▶ **TRY IT**
The lines from the start of the data through the line with "# The Phragmén–Lindelöf" are to be returned verbatim; all later lines are to be omitted.

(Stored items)
"""
import Literature.NumberTheory.EllipticCurves.NewformSymmSquareRSContinuation
import Literature.NumberTheory.EllipticCurves.LFunctionCoefficientBound
import Literature.Analysis.Complex.RademacherPhragmenLindelof
import HarnessLib

/-!
# The Phragmén–Lindelöf upper bound for the Petersson norm of the newform of a semistable
# elliptic curve: `(f, f)_{Γ₀(N)} ≤ C · N · (1 + log N)⁵` for squarefree `N`

Topic `NumberTheory/Automorphic`; a proofs-only companion (theorems only: no definition, no named
fact) of `ShimuraCurveRibetTakahashi.lean` and `ShimuraCurveRibetTakahashiPeterssonProofs.lean`,
for the named fact `murty_petersson_newform_upper_bound` (`Re (f,f) ≤ C · N · log N` for the
newform of every elliptic curve over `ℚ`; Murty 1999, §2; Pasten 2024, p. 49). That statement —
exponent `1` of `log N` — is equivalent to `L^{naive}(Sym² f_E, 1) ≪ log N_E`
(`murty_petersson_newform_upper_bound_iff_symmSqLOne`) and is not proved in the literature; the
printed proof behind it ([MaiMurty1994], §2) is the **Phragmén–Lindelöf convexity argument** for
the symmetric-square `L`-function in the level aspect and gives `(f,f) ≪ N (log N)³`. This file
PROVES that convexity bound, in the tree, for every SQUAREFREE level (every semistable elliptic
curve — the case of the `abc` applications, Frey curves being semistable):

* `exists_petersson_le_mul_log_pow_of_squarefree` — **there is an absolute `C > 0` with
  `Re (f, f)_{Γ₀(N)} ≤ C · N · (1 + log N)⁵` for every squarefree `N`, every elliptic curve `E/ℚ`
  and every `f ∈ S₂(Γ₀(N))` with `IsNewformOf E f`** (`C = 324 · (7/3)⁴ · e · 4⁵`);
* `exists_petersson_le_mul_log_pow_five_of_squarefree` — the same as `≤ C · N · (log N)⁵` for
  `N ≥ 3` (the shape of the named fact, exponent `5`);
* `exists_log_petersson_le_of_squarefree` — the logarithmic form
  `log Re (f,f) ≤ log N + 5 log log N + C` (`N ≥ 3`), which is how the bound is used in
  [PastenShimura2024], p. 49 ("`2 log ‖f‖ ≤ log N + O(log log N)`") and in
  [MurtyCongruencePrimes1999], §2 (`log (f,f) < (1 + ε) log N`).

## The printed proof and the proof here

[MaiMurty1994], §2: Rademacher's Phragmén–Lindelöf theorem (Proposition: for an Euler product of
degree `d` with an entire continuation and a functional equation of conductor `A`,
`|L(σ+it)| ≪ (A(|t|+2)^d)^{(1−σ)/2} (log (A(|t|+2)^d))^d` on `0 ≤ σ ≤ 1`), applied to
`L(s, Sym² f)` — entire with `log A = O(log N)` by Shimura 1975 — gives
"`L(1, Sym²(f)) = O((log N)³)`", and the Rankin–Selberg display
`L(1, Sym²(f)) = 288π³ ∏_{p²∣N}(1 − p⁻²) ⟨f,f⟩/N` turns it into the Proposition
`log⟨f,f⟩ = O(log N)`. The tree does not have Shimura's holomorphy of `L(s, Sym² f)`, but it
has the complete Rankin–Selberg theory of the `SL₂(ℤ)`-trace `G_f` of `|f|²y²` (Rankin 1939):
with `V = ∫_𝒟 G_f dμ = Re (f,f)` (`peterssonProduct_self_re_eq_integral_rsTrace`) the completed
trace zeta function `Z_f(s) = s(s−1) ∫_𝒟 G_f E₀*(·,s) dμ + V/2` is entire (`differentiable_J₀`),
satisfies `Z_f(1−s) = Z_f(s)` (`J₀_one_sub`), `Z_f(1) = V/2`, and the uniform bound
`|Z_f(s)| ≤ (|s(s−1)| Q (1 + N/4π)⁴ + ½) V` on `−1/2 ≤ Re s ≤ 7/2` (`exists_norm_J₀_le_uniform`),
and for squarefree `N` and a newform `f`, on `Re s > 1` (`IsNewform0.traceZeta_eq_of_squarefree`),

  `Z_f(s) = s(s−1) π^{-s}Γ(s)ζ(2s)Γ(s+1)(4π/N)^{-(s+1)} · (N⁻¹Σ_{c∣N} c^{-s}) · Σₙ|aₙ|²n^{-(s+1)}`,

i.e. `Z_f` is the completed Rankin–Selberg `L`-function `Λ(f × f̄, s)` times `s(s−1)`. The proof
here is the convexity argument for `Z_f` between the lines `Re s = 1 + δ` and `Re s = −δ`,
`δ = 1/(2 + log N)`, evaluated at the single point `s = 1`:
1. (§1, arithmetic input) Hasse's bound `|a_{p^e}(E)| ≤ (e+1)p^{e/2}` (tree,
   `WeierstrassCurve.abs_LFunction_prime_pow_le`, Manin's elementary proof) and the Euler product
   of `Σ|aₙ|²n^{-w}` (tree) give `Σₙ|aₙ|²n^{-(2+δ)} ≤ ζ(1+δ)⁴`
   (`IsNewformOf.tsum_normSq_cuspCoeff_div_rpow_le`; `Σ(e+1)²yᵉ ≤ Σ binom(e+3,3) yᵉ = (1−y)⁻⁴`);
2. (§2) on `Re s = 1 + δ`: `|Γ(s)| ≤ 1`, `|Γ(s+1)| ≤ |s|`, `|ζ(2s)| ≤ 2 + |s|`,
   `|(4π/N)^{-(s+1)}| ≤ N^{2+δ}`, `|Σ_{c∣N}c^{-s}| ≤ ζ(1+δ)`, whence `|Z_f(s)| ≤ 2N^{1+δ}ζ(1+δ)⁵|s+2|⁴`;
   by the functional equation the same holds on `Re s = −δ` up to the factor `(7/3)⁴`
   (`|3 − s| ≤ (7/3)|s + 2|`);
3. (§3) the uniform bound makes `Z_f` of finite order in the strip, so Rademacher's theorem
   (`rademacher_phragmenLindelof_of_finiteOrder`, tree) gives
   `V/2 = Z_f(1) ≤ 81 · (7/3)⁴ · 2N^{1+δ}ζ(1+δ)⁵`, and `N^δ ≤ e`, `ζ(1+δ) ≤ 2 + 1/δ = 4 + log N`.
The exponent `5` instead of `3` is the price of bounding `ζ(2s) (Σ_{c∣N}c^{-s}) Σ|aₙ|²n^{-s-1}`
factor by factor on the right-hand line instead of `ζ(s) L(Sym² f, s+1)` (the pole of the
Rankin–Selberg series at the edge costs `ζ(1+δ)`, the divisor sum another `ζ(1+δ)`); the
restriction to squarefree `N` is that of the tree's dictionary between `G_f` and `Σ|aₙ|²n^{-w}`
(Atkin–Lehner at every cusp). Neither affects the use made of the bound (`O(log log N)` slack).
All inputs are theorems of the tree and Mathlib; the results below depend on no named fact.

## References

* [MaiMurty1994] L. Mai, M. R. Murty, *The Phragmén–Lindelöf theorem and modular elliptic
  curves*, Contemp. Math. 166 (1994), 335–340, §2: Rademacher's Proposition; "Hence, by
  Rademacher's version of the Phragmén–Lindelöf, `L(1, Sym²(f)) = O((log N)³)`"; the
  Rankin–Selberg display; "Proposition. `log⟨f,f⟩ = O(log N)`" (read in the authors' preprint).
* [Rademacher1959] H. Rademacher, Math. Z. 72 (1959), 192–204, Thm. 2.
* [Rankin1939] R. A. Rankin, Proc. Cambridge Philos. Soc. 35 (1939), 357–372, §4.4.
* [MurtyCongruencePrimes1999] M. R. Murty, *Bounds for congruence primes*, Proc. Sympos. Pure
  Math. 66.1 (1999), §2 ("`(f,f) ≤ c₂ N log N`", citing [MM]).
* [PastenShimura2024] H. Pasten, *Shimura curves and the abc conjecture*, J. Number Theory 254
  (2024) = arXiv:1705.09251, §16, p. 49 ("`‖f‖² ≪ N log N` which gives
  `2 log ‖f‖ ≤ log N + O(log log N)`").
* J. H. Silverman, *The Arithmetic of Elliptic Curves*, Thm. V.1.1 (Hasse).
-/

noncomputable section

open scoped Real Topology MatrixGroups ModularForm
open Filter Complex Set MeasureTheory CongruenceSubgroup
/-- `innerYY` is `IsDInt (d_n)` at `0` for `k ≤ n`. [cite: KrattenthalerRivoal2007, §12 proof of Prop. 6] -/
theorem innerYY_isDInt (N : ℕ) : ∀ b k, k ≤ n → IsDInt (Nat.lcmUpto n) N (innerYY n r b k) 0 := by
  intro b
  induction b with
  | zero => intro k _; exact isDInt_ite _ N k
  | succ b ih =>
    intro k hk
    have hs := IsDInt.sum (range (k + 1)) (F := fun i ε => (k.choose i : ℚ) * gapXY n r k i * innerYY n r b i ε)
      (d := Nat.lcmUpto n) (N := N) (x := 0) fun i hi => by
        have hik : i ≤ k := Nat.lt_succ_iff.mp (mem_range.mp hi)
        exact ((isDInt_natCast_fun _ N _ ⟨k.choose i, by push_cast; rfl⟩).mul (gapXY_isDInt _ N n r k i)).mul
          (ih i (hik.trans hk))
    exact ((lvlYY_isDInt (n := n) (r := r) k N).mul hs).congr (Eventually.of_forall fun ε => by simp [innerYY])

/-- `innerX` is `IsDInt (d_n)` at `0` for `k ≤ n`. [cite: KrattenthalerRivoal2007, §12 proof of Prop. 6] -/
theorem innerX_isDInt (N B' k : ℕ) (hk : k ≤ n) : IsDInt (Nat.lcmUpto n) N (innerX n r B' k) 0 := by
  cases B' with
  | zero => exact isDInt_ite _ N k
  | succ b =>
    have hs := IsDInt.sum (range (k + 1)) (F := fun i ε => (k.choose i : ℚ) * gapXY n r k i * innerYY n r b i ε)
      (d := Nat.lcmUpto n) (N := N) (x := 0) fun i hi => by
        have hik : i ≤ k := Nat.lt_succ_iff.mp (mem_range.mp hi)
        exact ((isDInt_natCast_fun _ N _ ⟨k.choose i, by push_cast; rfl⟩).mul (gapXY_isDInt _ N n r k i)).mul
          (innerYY_isDInt N b i (hik.trans hk))
    exact ((lvlXY_isDInt (r := r) hk N).mul hs).congr (Eventually.of_forall fun ε => by simp [innerX])
/-! ## The stub -/

/-- **S6-co/N `stub_weakVorticityNonlinear` — the nonlinear term of Navier–Stokes tested against a
perpendicular gradient is the vorticity transport term.** For `w ∈ L²(𝕋²; ℝ²)` weakly divergence
free, `ω ∈ L²` a weak curl of `w` (`∫(∂₀χ·w₁ - ∂₁χ·w₀) = -∫χω` for smooth `χ`), a smooth `φ` and
`ψ = ∇^⊥φ = (-∂₁φ, ∂₀φ)`: `∫⟪w, (w·∇)ψ⟫ = -∫ ω ⟪w, ∇φ⟫`. Proof: the smooth identity
`integral_inner_convect_perpGrad_eq` for the divergence-free Fourier truncations `P_N w`, whose
curls are `P_N ω` (`curl_fourierTruncate_eq_scalarTruncate`), and passage to the limit `N → ∞` on
both sides (`P_N w → w`, `P_N ω → ω` in `L²`; the multipliers `Dψ` and `⟪∇φ, ·⟫` are bounded and
continuous). The `H¹` hypothesis is not needed. -/
theorem stub_weakVorticityNonlinear :
    ∀ (w : UnitAddTorus (Fin 2) → EuclideanSpace ℝ (Fin 2)) (ω φ : UnitAddTorus (Fin 2) → ℝ)
      (ψ : UnitAddTorus (Fin 2) → EuclideanSpace ℝ (Fin 2)),
      MemLp w 2 volume → Torus.eGradNormSq w < ⊤ → Torus.IsWeaklyDivFree w → MemLp ω 2 volume →
      (∀ χ : UnitAddTorus (Fin 2) → ℝ, Torus.IsSmooth χ →
        ∫ x, (Torus.partialDeriv 0 χ x * w x 1 - Torus.partialDeriv 1 χ x * w x 0) = -∫ x, χ x * ω x) →
      Torus.IsSmooth φ → (∀ x, ψ x 0 = -Torus.partialDeriv 1 φ x) → (∀ x, ψ x 1 = Torus.partialDeriv 0 φ x) →
      ∫ x, inner ℝ (w x) (Torus.convect w ψ x) = -∫ x, ω x * inner ℝ (w x) (Torus.gradient φ x) := by
  intro w ω φ ψ hw _ hdiv hω hcurl hφ h0 h1
  have hwi : Integrable w volume := hw.integrable one_le_two
  have hωi : Integrable ω volume := hω.integrable one_le_two
  have hψ : Torus.IsSmooth ψ := isSmooth_of_eq_perpGrad hφ h0 h1
  have hψ1 : Torus.IsContDiff 1 ψ := hψ.isContDiff (by simp)
  -- the identity for the truncations
  have hN : ∀ N : ℕ,
      ∫ x, ⟪Torus.fourierTruncate N w x, Torus.convect (Torus.fourierTruncate N w) ψ x⟫_ℝ =
        -∫ x, Torus.scalarTruncate N ω x * ⟪Torus.fourierTruncate N w x, Torus.gradient φ x⟫_ℝ := by
    intro N
    rw [integral_inner_convect_perpGrad_eq (Torus.isSmooth_fourierTruncate N w)
      (Torus.isDivFree_fourierTruncate hw hdiv N) hφ h0 h1]
    congr 1
    refine integral_congr_ae (ae_of_all _ fun x => ?_)
    beta_reduce
    rw [curl_fourierTruncate_eq_scalarTruncate hwi hωi hcurl N x]
  -- `L²` convergences
  have hwl := Torus.tendsto_eLpNorm_fourierTruncate_sub hw
  have hωl := tendsto_eLpNorm_scalarTruncate_sub hω
  obtain ⟨hg₀, hgl⟩ := memLp_and_tendsto_clm_apply (A := Torus.fderiv ψ)
    (b := fun N => Torus.fourierTruncate N w) hψ1.continuous_fderiv hw hwl
  obtain ⟨hk₀, hkl⟩ := memLp_and_tendsto_clm_apply (A := fun x => innerSL ℝ (Torus.gradient φ x))
    (b := fun N => Torus.fourierTruncate N w)
    ((innerSL ℝ).continuous.comp hφ.gradient.continuous) hw hwl
  -- both sides converge
  have hL : Tendsto (fun N => ∫ x, ⟪Torus.fourierTruncate N w x,
      Torus.convect (Torus.fourierTruncate N w) ψ x⟫_ℝ) atTop
      (𝓝 (∫ x, ⟪w x, Torus.convect w ψ x⟫_ℝ)) :=
    tendsto_integral_inner_of_tendsto_eLpNorm_two_two (f := fun N => Torus.fourierTruncate N w)
      (g := fun N => Torus.convect (Torus.fourierTruncate N w) ψ)
      (fun N => Torus.memLp_fourierTruncate N w 2)
      (fun N => ((Torus.isSmooth_fourierTruncate N w).convect hψ).memLp 2) hw hg₀ hwl hgl
  have hR : Tendsto (fun N => ∫ x, ⟪Torus.scalarTruncate N ω x,
      ⟪Torus.gradient φ x, Torus.fourierTruncate N w x⟫_ℝ⟫_ℝ) atTop
      (𝓝 (∫ x, ⟪ω x, ⟪Torus.gradient φ x, w x⟫_ℝ⟫_ℝ)) :=
    tendsto_integral_inner_of_tendsto_eLpNorm_two_two (f := fun N => Torus.scalarTruncate N ω)
      (g := fun N x => ⟪Torus.gradient φ x, Torus.fourierTruncate N w x⟫_ℝ)
      (fun N => Torus.memLp_scalarTruncate N ω 2)
      (fun N => (hφ.gradient.inner (Torus.isSmooth_fourierTruncate N w)).memLp 2) hω hk₀ hωl hkl
  have e : ∀ (a : ℝ) (u v : EuclideanSpace ℝ (Fin 2)), ⟪a, ⟪v, u⟫_ℝ⟫_ℝ = a * ⟪u, v⟫_ℝ := by
    intro a u v
    rw [RCLike.inner_apply, conj_trivial, real_inner_comm u v, mul_comm]
  simp_rw [e] at hR
  have hL' : Tendsto (fun N => ∫ x, ⟪Torus.fourierTruncate N w x,
      Torus.convect (Torus.fourierTruncate N w) ψ x⟫_ℝ) atTop
      (𝓝 (-∫ x, ω x * ⟪w x, Torus.gradient φ x⟫_ℝ)) := by
    simp_rw [hN]
    exact hR.neg
  exact tendsto_nhds_unique hL hL'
"""
▶ **SOLVED PROBLEM**
import Literature.NumberTheory.EllipticCurves.NewformSymmSquareRSContinuation
import Literature.NumberTheory.EllipticCurves.LFunctionCoefficientBound
import Literature.Analysis.Complex.RademacherPhragmenLindelof
import HarnessLib

/-!
# The Phragmén–Lindelöf upper bound for the Petersson norm of the newform of a semistable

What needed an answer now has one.